Переулок выходил на Москву-реку. На другом берегу чернели заводы, слева Краснохолмский мост, по которому гремели трамваи. Вообще автомобилей в городе было очень мало, были только трамваи и лошади. Помню толпу на площади около маленькой церквушки, чьи-то причитания. Я пробралась вперед и увидела — лежит около подводы мертвая лошадь со вздутым животом, а причитает пожилой мужик — ему и лошадь жалко, и не знает, как мешки с подводы довезти. Сцена эта произвела на меня глубокое впечатление, то была моя первая встреча со смертью. Будто кто-то сжал сердце в кулак, я долго не могла ни о чем другом думать. Однако никому не рассказала о том, что видела.

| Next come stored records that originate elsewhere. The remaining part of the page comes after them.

import Summits.NavierStokesRegularity.NavierStokesRegularity.Theorems.ExtremiserTransienceNearExtremalTransienceExtremiserLiouvillePlateau
import Summits.NavierStokesRegularity.NavierStokesRegularity.Theorems.ExtremiserTransiencePlateauSliceRigidity
import Summits.NavierStokesRegularity.NavierStokesRegularity.Theorems.ExtremiserTransienceKStarAttainedHalfSpaceVariation
import Summits.NavierStokesRegularity.NavierStokesRegularity.Theorems.ExtremiserTransiencePerFlowScaleLock
import Literature.Analysis.FluidPDE.TypeIAncientMild
import Literature.Analysis.FluidPDE.BarkerPrange2020VorticityAlignmentTypeIHolds
import Summits.NavierStokesRegularity.NavierStokesRegularity.Theorems.ExtremiserTransiencePeriodicFilamentLiouville
import Summits.NavierStokesRegularity.NavierStokesRegularity.Theorems.ClockStretchingLawSteadySliceLiouvilleAnalytic
import Literature.Analysis.FluidPDE.TypeIAncientMildRescale
import Literature.Analysis.FluidPDE.AxisymmetricVorticityTransport
import Summits.NavierStokesRegularity.NavierStokesRegularity.Theorems.SymmetryModuliCountSymmetricLiouville
import Summits.NavierStokesRegularity.NavierStokesRegularity.Theorems.ExtremiserTransienceNearExtremalTransiencePerFlowStubZoomPackageFlow
import Summits.NavierStokesRegularity.NavierStokesRegularity.Theorems.ExtremiserTransienceNearExtremalTransiencePerFlowStubGrowthTransferFlow
import Summits.NavierStokesRegularity.NavierStokesRegularity.Theorems.LiouvilleConjectureNS
import Summits.NavierStokesRegularity.NavierStokesRegularity.Theorems.ExtremiserTransienceBangBangCoreDefs
import Summits.NavierStokesRegularity.NavierStokesRegularity.Theorems.ExtremiserTransienceNearExtremalTransiencePerFlowStubFlowFilamentBudget
import Summits.NavierStokesRegularity.NavierStokesRegularity.Theorems.ExtremiserTransienceNearExtremalTransiencePerFlowStubGrowthTransfer
import Summits.NavierStokesRegularity.NavierStokesRegularity.Theorems.ExtremiserTransienceNearExtremalTransiencePerFlowMemberSelectionStubZoomPackage
import Summits.NavierStokesRegularity.NavierStokesRegularity.Theorems.ExtremiserTransienceScrewSymmetricLiouville
import HarnessLib
/-! ### From an endomorphism of the curve `E_Λ` -/

/-- **The analytic representation of an endomorphism of `E_Λ`** (Silverman, *AEC*, Thm. VI.4.1(b)
with Thm. VI.5.3: a holomorphic homomorphism `ℂ/Λ → ℂ/Λ` is `z ↦ αz`; Cox, *Primes of the form
x² + ny²*, §14.B: `End_ℂ(E) = {α ∈ ℂ : αL ⊂ L}`), in the elementary form of the tree's
`PeriodPair.hasCM_of_curve_endomorphism`.  Let `M` be an abstract group mapped injectively into
`E_Λ(ℂ)` by `f` with image containing all torsion points, and let `φ : M →+ M` be an additive
map which, through `f`, is given off a finite set by a rational map `(x, y) ↦ (p₁/q₁, p₂/q₂)(x, y)`.
Then there is `α ∈ ℂ` such that `f (φ m) = π (α z)` whenever `f m = π z`, where
`π : ℂ → E_Λ(ℂ)`, `z ↦ (℘ z, ℘' z/2)` is the analytic parametrisation (`PeriodPair.toPoint`).
(Apply the previous theorem to `G = π⁻¹(f(M))` and a lift `Ψ` of `f ∘ φ ∘ f⁻¹ ∘ π` through `π`,
exactly as in `hasCM_of_curve_endomorphism`.) [cite: SilvermanAEC2009, Thm. VI.4.1(b) and Thm. VI.5.3] -/
theorem exists_forall_map_eq_toPoint_mul_of_curve_endomorphism {M : Type*} [AddCommGroup M]
    (φ : M →+ M) (f : M →+ L.curve.toAffine.Point)
    (hf : Function.Injective f) (p₁ q₁ p₂ q₂ : MvPolynomial (Fin 2) ℂ)
    (halg : {m : M | ¬ ∃ (x y : ℂ) (h : L.curve.toAffine.Nonsingular x y),
        f m = .some x y h ∧ MvPolynomial.eval ![x, y] q₁ ≠ 0 ∧ MvPolynomial.eval ![x, y] q₂ ≠ 0 ∧
        ∃ h' : L.curve.toAffine.Nonsingular
            (MvPolynomial.eval ![x, y] p₁ / MvPolynomial.eval ![x, y] q₁)
            (MvPolynomial.eval ![x, y] p₂ / MvPolynomial.eval ![x, y] q₂),
          f (φ m) = .some _ _ h'}.Finite)
    (htors : ∀ n : ℕ, 0 < n → ∀ P : L.curve.toAffine.Point, n • P = 0 → P ∈ f.range) :
    ∃ α : ℂ, ∀ (m : M) (z : ℂ), f m = L.toPoint z → f (φ m) = L.toPoint (α * z) := by
  classical
  set π : ℂ →+ L.curve.toAffine.Point := toPointHom (toPoint_add_holds (L := L)) with hπ
  have hπapp : ∀ z, π z = L.toPoint z := fun z ↦ rfl
  -- the group `G = π⁻¹(f(M))` and the section `μ : G → M`
  set G : AddSubgroup ℂ := f.range.comap π with hG
  have hmemG : ∀ z, z ∈ G ↔ ∃ m, f m = L.toPoint z := fun z ↦ by
    simp only [hG, AddSubgroup.mem_comap, AddMonoidHom.mem_range, hπapp]
  set μ : ℂ → M := fun z ↦ if h : ∃ m, f m = L.toPoint z then h.choose else 0 with hμ
  have hμspec : ∀ z ∈ G, f (μ z) = L.toPoint z := by
    intro z hz
    have h := (hmemG z).1 hz
    simp only [hμ, dif_pos h]
    exact h.choose_spec
  have hμadd : ∀ z ∈ G, ∀ w ∈ G, μ (z + w) = μ z + μ w := by
    intro z hz w hw
    apply hf
    rw [map_add, hμspec z hz, hμspec w hw, hμspec (z + w) (G.add_mem hz hw)]
    exact toPoint_add_holds (L := L) z w
  -- the lift `Ψ`
  set Ψ : ℂ → ℂ := fun z ↦ (L.toPoint_surjective (f (φ (μ z)))).choose with hΨ
  have hΨspec : ∀ z, L.toPoint (Ψ z) = f (φ (μ z)) := fun z ↦
    (L.toPoint_surjective (f (φ (μ z)))).choose_spec
  have hadd : ∀ z ∈ G, ∀ w ∈ G, Ψ (z + w) - Ψ z - Ψ w ∈ L.lattice := by
    intro z hz w hw
    have h : L.toPoint (Ψ (z + w)) = L.toPoint (Ψ z + Ψ w) := by
      rw [toPoint_add_holds (L := L), hΨspec, hΨspec, hΨspec, hμadd z hz w hw, map_add, map_add]
    have := L.toPoint_eq_toPoint_iff.1 h
    rwa [show Ψ (z + w) - (Ψ z + Ψ w) = Ψ (z + w) - Ψ z - Ψ w by ring] at this
  -- division points lie in `G`
  have hdiv : ∀ n : ℕ, 0 < n → ∀ l ∈ L.lattice, l / n ∈ G := by
    intro n hn l hl
    rw [hG, AddSubgroup.mem_comap]
    refine htors n hn _ ?_
    rw [← map_nsmul, hπapp, nsmul_eq_mul, mul_div_cancel₀ _ (by exact_mod_cast hn.ne')]
    exact toPoint_of_mem hl
  -- the exceptional set: non-agreeing points, and points mapped to `E[2]`
  set S : Set M := {m : M | ¬ ∃ (x y : ℂ) (h : L.curve.toAffine.Nonsingular x y),
        f m = .some x y h ∧ MvPolynomial.eval ![x, y] q₁ ≠ 0 ∧ MvPolynomial.eval ![x, y] q₂ ≠ 0 ∧
        ∃ h' : L.curve.toAffine.Nonsingular
            (MvPolynomial.eval ![x, y] p₁ / MvPolynomial.eval ![x, y] q₁)
            (MvPolynomial.eval ![x, y] p₂ / MvPolynomial.eval ![x, y] q₂),
          f (φ m) = .some _ _ h'} with hS
  have hSfin : S.Finite := halg
  have hker : (φ.ker : Set M).Finite := by
    refine hSfin.subset fun m hm ↦ ?_
    simp only [SetLike.mem_coe, AddMonoidHom.mem_ker] at hm
    rintro ⟨x, y, h, -, -, -, h', hφ⟩
    rw [hm, map_zero] at hφ
    exact (WeierstrassCurve.Affine.Point.some_ne_zero h') hφ.symm
  set E2 : Set L.curve.toAffine.Point :=
    (AddSubgroup.torsionBy L.curve.toAffine.Point ((2 : ℕ) : ℤ) : Set L.curve.toAffine.Point)
    with hE2
  have hE2fin : E2.Finite := by
    have hcard := WeierstrassCurve.card_torsionBy_eq_sq (E := L.curve) (n := 2) (by norm_num)
    have : Finite (AddSubgroup.torsionBy L.curve.toAffine.Point ((2 : ℕ) : ℤ)) :=
      Nat.finite_of_card_ne_zero (by rw [hcard]; norm_num)
    exact Set.toFinite _
  set S₂ : Set M := S ∪ φ ⁻¹' (f ⁻¹' E2) with hS₂
  have hS₂fin : S₂.Finite :=
    hSfin.union (finite_preimage_of_finite_ker φ hker (hE2fin.preimage hf.injOn))
  -- lifts of the exceptional points to `ℂ`, and the finite set `T` of bad cosets
  set lift : L.curve.toAffine.Point → ℂ := fun P ↦ (L.toPoint_surjective P).choose with hlift
  have hliftspec : ∀ P, L.toPoint (lift P) = P := fun P ↦ (L.toPoint_surjective P).choose_spec
  set Tset : Set ℂ := (fun m ↦ lift (f m)) '' S₂ ∪ {0} with hTset
  have hTfin : Tset.Finite := (hS₂fin.image _).union (Set.finite_singleton 0)
  set T : Finset ℂ := hTfin.toFinset with hT
  have hmemT : ∀ t, t ∈ T ↔ t ∈ Tset := fun t ↦ hTfin.mem_toFinset
  -- the rational description off `T + Λ`
  have hrat : ∀ z ∈ G, (∀ t ∈ T, z - t ∉ L.lattice) →
      z ∉ L.lattice ∧ Ψ z ∉ L.lattice ∧ ℘'[L] (Ψ z) ≠ 0 ∧
      MvPolynomial.eval ![℘[L] z, ℘'[L] z / 2] q₁ ≠ 0 ∧
      MvPolynomial.eval ![℘[L] z, ℘'[L] z / 2] q₂ ≠ 0 ∧
      ℘[L] (Ψ z) = MvPolynomial.eval ![℘[L] z, ℘'[L] z / 2] p₁ /
        MvPolynomial.eval ![℘[L] z, ℘'[L] z / 2] q₁ ∧
      ℘'[L] (Ψ z) / 2 = MvPolynomial.eval ![℘[L] z, ℘'[L] z / 2] p₂ /
        MvPolynomial.eval ![℘[L] z, ℘'[L] z / 2] q₂ := by
    intro z hzG hzT
    have hz0 : z ∉ L.lattice := by
      have := hzT 0 ((hmemT 0).2 (Or.inr rfl))
      rwa [sub_zero] at this
    set m₀ := μ z with hm₀
    have hm₀spec : f m₀ = L.toPoint z := hμspec z hzG
    have hm₀S₂ : m₀ ∉ S₂ := by
      intro hmem
      have ht : lift (f m₀) ∈ T := (hmemT _).2 (Or.inl ⟨m₀, hmem, rfl⟩)
      apply hzT _ ht
      apply L.toPoint_eq_toPoint_iff.1
      rw [hliftspec, hm₀spec]
    have hm₀S : m₀ ∉ S := fun h ↦ hm₀S₂ (Or.inl h)
    have hm₀E2 : f (φ m₀) ∉ E2 := fun h ↦ hm₀S₂ (Or.inr h)
    simp only [hS, mem_setOf_eq, not_not] at hm₀S
    obtain ⟨x, y, hxy, hfm, hq₁, hq₂, h', hfφ⟩ := hm₀S
    rw [hm₀spec, toPoint_of_notMem hz0] at hfm
    obtain ⟨rfl, rfl⟩ : x = ℘[L] z ∧ y = ℘'[L] z / 2 :=
      WeierstrassCurve.Affine.Point.some.inj hfm.symm
    have hΨz' : L.toPoint (Ψ z) = f (φ m₀) := by rw [hm₀]; exact hΨspec z
    have hΨz := hΨz'
    rw [hfφ] at hΨz
    have hΨ0 : Ψ z ∉ L.lattice := by
      intro hmem
      rw [toPoint_of_mem hmem] at hΨz
      exact (WeierstrassCurve.Affine.Point.some_ne_zero h') hΨz.symm
    rw [toPoint_of_notMem hΨ0] at hΨz
    obtain ⟨h℘, h℘'⟩ := WeierstrassCurve.Affine.Point.some.inj hΨz
    refine ⟨hz0, hΨ0, fun h0 ↦ hm₀E2 ?_, hq₁, hq₂, h℘, h℘'⟩
    -- `℘'(Ψ z) = 0` would make `f (φ m₀) = π (Ψ z)` a `2`-torsion point
    have hP : L.toPoint (Ψ z) = -L.toPoint (Ψ z) := by
      rw [toPoint_of_notMem hΨ0, WeierstrassCurve.Affine.Point.neg_some]
      simp only [WeierstrassCurve.Affine.negY, WeierstrassCurve.toAffine, curve_a₁, curve_a₃]
      congr 1
      rw [h0]; ring
    rw [hE2, SetLike.mem_coe, AddSubgroup.torsionBy.nsmul_iff, ← hΨz', two_nsmul,
      add_eq_zero_iff_eq_neg]
    exact hP
  -- the analytic core
  obtain ⟨α, hα⟩ :=
    L.exists_forall_sub_mul_mem_lattice_of_rational_lift G hdiv Ψ hadd p₁ q₁ p₂ q₂ T hrat
  refine ⟨α, fun m z hmz ↦ ?_⟩
  have hzG : z ∈ G := (hmemG z).2 ⟨m, hmz⟩
  have hμz : μ z = m := hf (by rw [hμspec z hzG, hmz])
  have h1 : L.toPoint (Ψ z) = L.toPoint (α * z) := L.toPoint_eq_toPoint_iff.2 (hα z hzG)
  rw [← hμz, ← hΨspec z, h1]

Вообще же меня все интересовало, и особо грустить было некогда. А мама грустила часто, иногда даже плакала. Правда, часто и смеялась, путая русские слова в беседах с соседками. Будучи очень общительным человеком, она каким-то образом все время говорила с ними. Но вот мы идем с ней вечером по темным переулкам среди сугробов, выходим к реке, бредем по пустынной набережной. Мама молчит, я вдруг вижу слезу у нее на глазах, мне жалко маму, я сжимаю ее руку и говорю: «Я буду называть тебя теперь Мумвуш — хочешь?» Мумвуш, казалось мне, звучит ласково и должно ей быть приятно.

Папа вечерами возится со своим самодельным радиоприемником, читает журнал «Радио», крутит и крутит кнопки, раздается писк, сначала высокий, потом ниже, ниже — поймана какая-то станция, незнакомый язык — какое-то чудо, думается мне; снова писк — высоко — низко — музыка. Ах, какая красивая… Мама скучала и, видимо, пожаловалась наконец папе. Он спохватился и накупил сразу массу билетов в разные театры, и родители стали по вечерам через день уходить. Мама наконец «вывела в свет» свое вишневое бархатное платье с кружевами. Редкие волосы она завивала горячими щипцами и чуть-чуть душилась своими любимыми духами «Шипр Коти». Ни губной помады, ни пудры, ни маникюра она не применяла. На шее она постоянно носила тонкую золотую цепочку. Не знаю, много ли понимала мама в этих пьесах; папа, разумеется, объяснял ей все и переводил. Через месяц походы в театр кончились, и они стали вечерами читать вслух друг другу книги.

Я в ту зиму часто болела. Это были бесконечные ангины — видимо, последствия тяжелой скарлатины. Звали ко мне дядю Элю, он сказал, что гланды вырезать не обязательно, а главное у меня в том, что я unterern"ahrt — он сказал это по-немецки, не найдя русского слова (недокормленная, как теперь говорят, доходяга). Мне нужно было усиленное питание — молоко, масло, яйца. Все это я не Бог весть как любила. Как и раньше, я плохо ела и поэтому долго еще оставалась девочкой очень худой и бледной. Но я вовсе не была вялой, скорее, слишком подвижной, хотя и проводила много времени за своим столиком, перечитывая старые книги, рисуя и сочиняя роман.

Мои занятия

Я не оговорилась, я действительно писала роман (в своем понимании), и толчком к этому явились длинные серии в продолжениях, которые я читала еще в Берлине в журнале Berliner Illustrierte. Меня там завораживали такие отрывки, как, например, «она с чарующей улыбкой взглянула на него сквозь свой бокал с вином» или «она понимала, что он бросил ее, душа ее разрывалась на части, и она бежала по улице, глотая слезы и не замечая дождя».